3Было у Авеля Борисовича шутейное увлечение, называл его стоическим: вырезал фаллосы. Больше нравилось резчику расхожее словцо на мягкую букву. На втором месте по значимости звучания стоял обыкновенный смертный член. Но в целях народной конспирации увлечённый мастер всегда козырял фаллосом. Что-то упругое и в то же время скользкое слышалось в слиянии магических букв.
Корни-закорюки для поделья отбирал везде — в тайге и в сограх. Ах, какие залупы вырезал умелец отточенными стамесками, шлифовал мелкозернистыми наждачными шкурками. Изгибы, ложбинки пропиливал личнёвыми напильниками.
Выстраивал фаллосы матрёшками — по росточку. Были в высоту ружейного патрона. Доходили до солидности ученического пенала. В коллекции находился предмет особой гордости: он называл его членом Квазимодо. Сосновый сучок попался оригинальный, с утолщением. Крупнячок имел размер завидный. Резчик по дереву считал: у звонаря-горбуна собора Парижской Богоматери такой и должен обитаться. Ворчливая супруга Матильда, проходя мимо деревянных удальцов, отплёвывалась и шипела:
— Позорник! Свой бы имел такой устойчивости.

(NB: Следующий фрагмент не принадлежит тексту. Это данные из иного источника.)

import Summits.RiemannHypothesis.RiemannHypothesis.Theorems.WeilTwoPrimeDeflC83XBase
import Literature.NumberTheory.LFunctions.WeilBlockRowsFast
import HarnessLib

/-!
# Deflated two-prime certificate (weilCertDeflC83X): the Bessel block claim `Hp = C H Cᵀ` (parity 0), rows 5–9, fast check

`WeilCert.checkHpRowT` (linear traversals) instead of the indexed `checkHpRow` decide.  Pure proof file.
-/

set_option linter.dupNamespace false

noncomputable section

namespace Summit.RiemannHypothesis.RiemannHypothesis.Theorems.EvenWinsBeyondArch

open Literature.NumberTheory.LFunctions

set_option maxHeartbeats 0 in
/-- Fast kernel check of claim row 5 of `Hp = C H Cᵀ` (parity 0; linear traversals, triangular `C`). [folklore] -/
theorem checkHpRowT0_5_weilCertDeflC83X : weilCertDeflC83XBase.checkHpRowT weilCertDeflC83XHpE 0 5 = true := by
  decide +kernel

/-- Claim row 5 of `Hp = C H Cᵀ` (parity 0), from the fast check. [folklore] -/
theorem checkHpRow0_5_weilCertDeflC83X : weilCertDeflC83XBase.checkHpRow weilCertDeflC83XHpE 0 5 = true :=
  WeilCert.checkHpRow_of_T checkHpRowT0_5_weilCertDeflC83X

set_option maxHeartbeats 0 in
/-- Fast kernel check of claim row 6 of `Hp = C H Cᵀ` (parity 0; linear traversals, triangular `C`). [folklore] -/
theorem checkHpRowT0_6_weilCertDeflC83X : weilCertDeflC83XBase.checkHpRowT weilCertDeflC83XHpE 0 6 = true := by
  decide +kernel

/-- Claim row 6 of `Hp = C H Cᵀ` (parity 0), from the fast check. [folklore] -/
theorem checkHpRow0_6_weilCertDeflC83X : weilCertDeflC83XBase.checkHpRow weilCertDeflC83XHpE 0 6 = true :=
  WeilCert.checkHpRow_of_T checkHpRowT0_6_weilCertDeflC83X

set_option maxHeartbeats 0 in
/-- Fast kernel check of claim row 7 of `Hp = C H Cᵀ` (parity 0; linear traversals, triangular `C`). [folklore] -/
theorem checkHpRowT0_7_weilCertDeflC83X : weilCertDeflC83XBase.checkHpRowT weilCertDeflC83XHpE 0 7 = true := by
  decide +kernel

/-- Claim row 7 of `Hp = C H Cᵀ` (parity 0), from the fast check. [folklore] -/
theorem checkHpRow0_7_weilCertDeflC83X : weilCertDeflC83XBase.checkHpRow weilCertDeflC83XHpE 0 7 = true :=
  WeilCert.checkHpRow_of_T checkHpRowT0_7_weilCertDeflC83X

set_option maxHeartbeats 0 in
/-- Fast kernel check of claim row 8 of `Hp = C H Cᵀ` (parity 0; linear traversals, triangular `C`). [folklore] -/
theorem checkHpRowT0_8_weilCertDeflC83X : weilCertDeflC83XBase.checkHpRowT weilCertDeflC83XHpE 0 8 = true := by
  decide +kernel

/-- Claim row 8 of `Hp = C H Cᵀ` (parity 0), from the fast check. [folklore] -/
theorem checkHpRow0_8_weilCertDeflC83X : weilCertDeflC83XBase.checkHpRow weilCertDeflC83XHpE 0 8 = true :=
  WeilCert.checkHpRow_of_T checkHpRowT0_8_weilCertDeflC83X

set_option maxHeartbeats 0 in
/-- Fast kernel check of claim row 9 of `Hp = C H Cᵀ` (parity 0; linear traversals, triangular `C`). [folklore] -/
theorem checkHpRowT0_9_weilCertDeflC83X : weilCertDeflC83XBase.checkHpRowT weilCertDeflC83XHpE 0 9 = true := by
  decide +kernel

/-- Claim row 9 of `Hp = C H Cᵀ` (parity 0), from the fast check. [folklore] -/
theorem checkHpRow0_9_weilCertDeflC83X : weilCertDeflC83XBase.checkHpRow weilCertDeflC83XHpE 0 9 = true :=
  WeilCert.checkHpRow_of_T checkHpRowT0_9_weilCertDeflC83X

end Summit.RiemannHypothesis.RiemannHypothesis.Theorems.EvenWinsBeyondArch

Грозилась собрать блестящую срамоту до кучи и сжечь.
— Только попробуй! Вышка обеспечена.
В тяжёлый непохмельный понедельник комендант, проходя в кабинет, приказал замершему в стойке дежурному:
— Срочно петуха ко мне!.. Пиоттуха.
Умащиваясь в кожаном кресле, проворчал: наградили же род ползучий имечком…
Козырнув, отчеканив «здравия желаю!», с бравым перестуком каблуков подплыл старший лейтенант госбезопасности. Военная выправка выдавала служаку не первого лямочного года: лямку-портупею тянул с гордостью, являясь примерным офицером органов.
— Фамилию менять не думаешь? Например — на Петухова…
— Мы — Пиоттухи — гордимся коренной фамилией.
— Гордись-гордись. X… по-прежнему вырезаешь?
— Так точно… совершенствуюсь. Нервы успокаивает заделье.
— А вот мои нервишки расшатываются, как старый штакетник. Убийство кадровых сотрудников. Побег особо опасных преступников. Посёлок завален погаными частушками. А мои сыщики-членорезы задельем стоячим увлекаются. Послушай:
Будешь слева, будешь справа —В органах — одна расправа.Будешь сзади, впереди —Всё равно в тюрьму иди.Дел-то внутренних не счесть.— Где у вас, служаки, честь?Поглядишь эНКаВэДэшник —То убийца, то приспешник.
— Позор! — взревел Петр Петрович.
Старший лейтенант раскрыл рот: тугая словесная затычка коменданта не позволила вставить оправдательный вердикт. Тирада с веской долей матерщины длилась с минуту.
Всполошно зазвонил телефон.
Переговорив, Перхоть нежно опустит трубку на рычаг.
— Утешили. Следственная комиссия откладывает приезд… До её появления отыщите сочинителя. На что замахивается подлец:
Зачем кулачить мужика —Пашет, сеет хлебушко.Раскулачить бы ЦК —Посветлеет небушко.
— …Политическая уголовщина!.. Есть намётки, соображения? Да ты садись — чего торчишь фаллосом?!.. В газете был?
— Сотрудники «Северной окраины» — люди проверенные, надёжные. Частушки не типографского набора. Конспиратор хитрый — крамолу буквами заглавными переписал.
— Ищите! Ты — главный ответчик за воспитательную работу. За сыскную тоже… Это тебе не члены вырезать…
С тяжелой ношей выходил Авель Борисович из кабинета.
«Мудак перхотный! То Иудой обзовёт, то дельце подсунет след опытное… Приказал историка с дипломом по-братски допросить… Не получается братца заиметь. Не сознаётся герой славянского происхождения… Ничего, не таким рога обламывал, вышибал из них дух Минина и Пожарского… Стоп! Не из братца ли прут частушки? Трактат сочиняет. Башковитый. „Не кулачьте мужика — раскулачьте, мол, ЦК“. За отца мстит рифмами ядовитыми… Версия нуждается в тщательной проверке…»
В камеру подсадили толстяка с тупым взглядом перекормленного хряка. Обожрался недоваренной горошницей: фабрика газа выпускала ядовитых шептунов. Возмутителя камерного воздуха дважды звезданули по рыхлой шее. Лучше бы не трогали, не встряхивали гороховое месиво: воздушные атаки усилились.